== Exercise input ==

/-- **The Oseen–heat operator is weakly divergence free**: for a bounded matrix field `F`,
`τ > 0` and a smooth compactly supported scalar `θ`, `∫ ∑ᵢ (𝒩_τ F)ᵢ ∂ᵢθ = 0`, i.e.
`div (e^{τΔ} P ∇·F) = 0` in the sense of distributions. The first-order layers give
`-∑ⱼₖ ∫ Fⱼₖ ∂ⱼ∂ₖ e^{τΔ}θ` and the Leray correction gives, after integrating out the correction
time with the heat equation (`integral_Ioi_integral_mul_heatD2_laplacian`),
`+∑ⱼₖ ∫ Fⱼₖ ∂ₖ∂ⱼ e^{τΔ}θ`; the two cancel by the symmetry of second derivatives. This is the
statement that the range of `P` is solenoidal (Lemarié-Rieusset 2016, §6.2, the Oseen tensor
`O_{jk} = δ_{jk}W + G ∗ ∂ⱼ∂ₖW`; Koch–Nadirashvili–Seregin–Šverák 2009, §3: `div u = 0` for the mild
solution (3.3) of the linear Stokes problem). [cite: LemarieRieusset2016, §6.2] -/
theorem integral_sum_oseenHeat_mul_fderiv_eq_zero
    {F : Fin (Module.finrank ℝ E) → Fin (Module.finrank ℝ E) → E → ℝ}
    (hF : ∀ j k, MemLp (F j k) ∞ volume) {τ : ℝ}
    (hτ : 0 < τ) {θ : E → ℝ} (hθ : FunctionSpaces.IsTestFunctionOn (⊤ : TopologicalSpace.Opens E) θ) :
    ∫ x, ∑ i, oseenHeat τ F i x * fderiv ℝ θ x (stdOrthonormalBasis ℝ E i) = 0 := by
  set b := stdOrthonormalBasis ℝ E with hb
  have hθ1 : ContDiff ℝ 1 θ := contDiff_infty.1 hθ.contDiff 1
  have hθ2 : ContDiff ℝ 2 θ := contDiff_infty.1 hθ.contDiff 2
  have hhs : ∀ i, ContDiff ℝ 1 fun x => fderiv ℝ θ x (b i) := fun i =>
    contDiff_fderiv_apply_const_of_succ hθ2 (b i)
  have hhc : ∀ i, HasCompactSupport fun x => fderiv ℝ θ x (b i) := fun i =>
    hθ.hasCompactSupport.fderiv_apply ℝ (b i)
  have hhi : ∀ i, Integrable fun x => fderiv ℝ θ x (b i) := fun i =>
    (hhs i).continuous.integrable_of_hasCompactSupport (hhc i)
  -- integrability of the pieces
  have hA : ∀ i j, Integrable (fun x => heatD1 τ (b j) (F j i) x * fderiv ℝ θ x (b i)) := fun i j =>
    (hhi i).mul_of_top_right (memLp_heatD1 (hF j i) le_top hτ (b j))
  have hB : ∀ i j k, Integrable (fun x => (∫ σ in Ioi (0:ℝ),
      heatD3 (τ + σ) (b i) (b j) (b k) (F j k) x) * fderiv ℝ θ x (b i)) := fun i j k =>
    (hhi i).mul_of_top_right (memLp_top_integral_Ioi_heatD3 hE (hF j k) hτ i j k)
  have hBsum : ∀ i j, Integrable (fun x => ∑ k, (∫ σ in Ioi (0:ℝ),
      heatD3 (τ + σ) (b i) (b j) (b k) (F j k) x) * fderiv ℝ θ x (b i)) := fun i j =>
    integrable_finsetSum _ fun k _ => hB i j k
  -- expand `oseenHeat` and distribute the integral
  have hsplit : ∀ i, ∫ x, oseenHeat τ F i x * fderiv ℝ θ x (b i) =
      (∑ j, ∫ x, heatD1 τ (b j) (F j i) x * fderiv ℝ θ x (b i)) +
        ∑ j, ∑ k, ∫ x, (∫ σ in Ioi (0:ℝ), heatD3 (τ + σ) (b i) (b j) (b k) (F j k) x) *
          fderiv ℝ θ x (b i) := by
    intro i
    have hpt : ∀ x, oseenHeat τ F i x * fderiv ℝ θ x (b i) =
        (∑ j, heatD1 τ (b j) (F j i) x * fderiv ℝ θ x (b i)) +
          ∑ j, ∑ k, (∫ σ in Ioi (0:ℝ), heatD3 (τ + σ) (b i) (b j) (b k) (F j k) x) *
            fderiv ℝ θ x (b i) := fun x => by
      simp only [oseenHeat, hb, add_mul, Finset.sum_mul]
    simp_rw [hpt]
    rw [integral_add (integrable_finsetSum _ fun j _ => hA i j)
      (integrable_finsetSum _ fun j _ => hBsum i j),
      MeasureTheory.integral_finsetSum _ fun j _ => hA i j,
      MeasureTheory.integral_finsetSum _ fun j _ => hBsum i j]
    congr 1
    exact Finset.sum_congr rfl fun j _ => MeasureTheory.integral_finsetSum _ fun k _ => hB i j k
  have hOi : ∀ i, Integrable (fun x => oseenHeat τ F i x * fderiv ℝ θ x (b i)) := fun i =>
    (hhi i).mul_of_top_right (memLp_top_oseenHeat hE hF hτ i)
  rw [MeasureTheory.integral_finsetSum _ fun i _ => hOi i]
  simp_rw [hsplit]
  rw [Finset.sum_add_distrib]
  -- the first-order layers: `∫ ∂ⱼe^{τΔ}Fⱼᵢ ∂ᵢθ = -∫ Fⱼᵢ ∂ⱼ∂ᵢ e^{τΔ}θ`
  have hT1 : ∀ i j, ∫ x, heatD1 τ (b j) (F j i) x * fderiv ℝ θ x (b i) =
      -∫ x, F j i x * heatD2 τ (b j) (b i) θ x := fun i j => by
    rw [integral_heatD1_mul_eq_neg_integral (hF j i) (hhi i) hτ (b j),
      heatD1_fderiv_eq_heatD2 hθ1 hθ.hasCompactSupport τ (b i) (b j)]
  simp_rw [hT1]
  -- the Leray correction: Fubini in `(σ, x)`, the layer identity and the `σ`-integration
  have hFub : ∀ i j k, ∫ x, (∫ σ in Ioi (0:ℝ), heatD3 (τ + σ) (b i) (b j) (b k) (F j k) x) *
      fderiv ℝ θ x (b i) = ∫ σ in Ioi (0:ℝ), ∫ x, heatD3 (τ + σ) (b i) (b j) (b k) (F j k) x *
        fderiv ℝ θ x (b i) := fun i j k =>
    (integral_integral_Ioi_heatD3_mul_eq hE (hF j k) hτ (hhi i) i j k).2
  have hJ : ∀ i j k, Integrable (fun σ => ∫ x, heatD3 (τ + σ) (b i) (b j) (b k) (F j k) x *
      fderiv ℝ θ x (b i)) (volume.restrict (Ioi 0)) := fun i j k =>
    (integral_integral_Ioi_heatD3_mul_eq hE (hF j k) hτ (hhi i) i j k).1
  have hT3 : ∀ j k, ∑ i, ∫ x, (∫ σ in Ioi (0:ℝ), heatD3 (τ + σ) (b i) (b j) (b k) (F j k) x) *
      fderiv ℝ θ x (b i) = ∫ x, F j k x * heatD2 τ (b k) (b j) θ x := by
    intro j k
    simp_rw [hFub]
    rw [← MeasureTheory.integral_finsetSum _ fun i _ => hJ i j k]
    -- the layer identity for `σ > 0`
    have hlayer : ∀ σ ∈ Ioi (0:ℝ), ∑ i, ∫ x, heatD3 (τ + σ) (b i) (b j) (b k) (F j k) x *
        fderiv ℝ θ x (b i) = -∫ x, F j k x * heatD2 (τ + σ) (b k) (b j) (Δ θ) x := fun σ hσ => by
      have hσ' : (0 : ℝ) < σ := hσ
      exact sum_integral_heatD3_mul_fderiv_eq hF (by linarith) hθ j k
    rw [setIntegral_congr_fun measurableSet_Ioi hlayer, MeasureTheory.integral_neg]
    -- integrability of the `σ`-integrand, from that of the layers
    have hV : IntegrableOn (fun σ => ∫ x, F j k x * heatD2 (τ + σ) (b k) (b j) (Δ θ) x) (Ioi 0) := by
      have hsum : IntegrableOn (fun σ => -∑ i, ∫ x, heatD3 (τ + σ) (b i) (b j) (b k) (F j k) x *
          fderiv ℝ θ x (b i)) (Ioi 0) := (integrable_finsetSum _ fun i _ => hJ i j k).neg
      refine hsum.congr_fun (fun σ hσ => ?_) measurableSet_Ioi
      dsimp only
      rw [hlayer σ hσ, neg_neg]
    rw [integral_Ioi_integral_mul_heatD2_laplacian hE (hF j k) hτ hθ j k hV, neg_neg]
  have hsecond : (∑ i, ∑ j, ∑ k, ∫ x, (∫ σ in Ioi (0:ℝ),
      heatD3 (τ + σ) (b i) (b j) (b k) (F j k) x) * fderiv ℝ θ x (b i)) =
      ∑ j, ∑ k, ∫ x, F j k x * heatD2 τ (b k) (b j) θ x := by
    rw [Finset.sum_comm]
    refine Finset.sum_congr rfl fun j _ => ?_
    rw [Finset.sum_comm]
    exact Finset.sum_congr rfl fun k _ => hT3 j k
  have hfirst : (∑ i, ∑ j, -∫ x, F j i x * heatD2 τ (b j) (b i) θ x) =
      ∑ j, ∑ k, -∫ x, F j k x * heatD2 τ (b j) (b k) θ x := by
    rw [Finset.sum_comm]
  rw [hsecond, hfirst, ← Finset.sum_add_distrib]
  -- cancellation by the symmetry of second derivatives
  refine Finset.sum_eq_zero fun j _ => ?_
  rw [← Finset.sum_add_distrib]
  refine Finset.sum_eq_zero fun k _ => ?_
  have hsym : heatD2 τ (b j) (b k) θ = heatD2 τ (b k) (b j) θ :=
    funext fun x => heatD2_comm_of_test hθ2 hθ.hasCompactSupport τ (b j) (b k) x
  rw [hsym]
  ring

===

- _Work instructions_
Beginning with the very first line of the records above, please retype each line through the one that has "have hθ1 : ContDiff", and add nothing.

- _Solved exercise_
/-- **The Oseen–heat operator is weakly divergence free**: for a bounded matrix field `F`,
`τ > 0` and a smooth compactly supported scalar `θ`, `∫ ∑ᵢ (𝒩_τ F)ᵢ ∂ᵢθ = 0`, i.e.
`div (e^{τΔ} P ∇·F) = 0` in the sense of distributions. The first-order layers give
`-∑ⱼₖ ∫ Fⱼₖ ∂ⱼ∂ₖ e^{τΔ}θ` and the Leray correction gives, after integrating out the correction
time with the heat equation (`integral_Ioi_integral_mul_heatD2_laplacian`),
`+∑ⱼₖ ∫ Fⱼₖ ∂ₖ∂ⱼ e^{τΔ}θ`; the two cancel by the symmetry of second derivatives. This is the
statement that the range of `P` is solenoidal (Lemarié-Rieusset 2016, §6.2, the Oseen tensor
`O_{jk} = δ_{jk}W + G ∗ ∂ⱼ∂ₖW`; Koch–Nadirashvili–Seregin–Šverák 2009, §3: `div u = 0` for the mild
solution (3.3) of the linear Stokes problem). [cite: LemarieRieusset2016, §6.2] -/
theorem integral_sum_oseenHeat_mul_fderiv_eq_zero
    {F : Fin (Module.finrank ℝ E) → Fin (Module.finrank ℝ E) → E → ℝ}
    (hF : ∀ j k, MemLp (F j k) ∞ volume) {τ : ℝ}
    (hτ : 0 < τ) {θ : E → ℝ} (hθ : FunctionSpaces.IsTestFunctionOn (⊤ : TopologicalSpace.Opens E) θ) :
    ∫ x, ∑ i, oseenHeat τ F i x * fderiv ℝ θ x (stdOrthonormalBasis ℝ E i) = 0 := by
  set b := stdOrthonormalBasis ℝ E with hb
  have hθ1 : ContDiff ℝ 1 θ := contDiff_infty.1 hθ.contDiff 1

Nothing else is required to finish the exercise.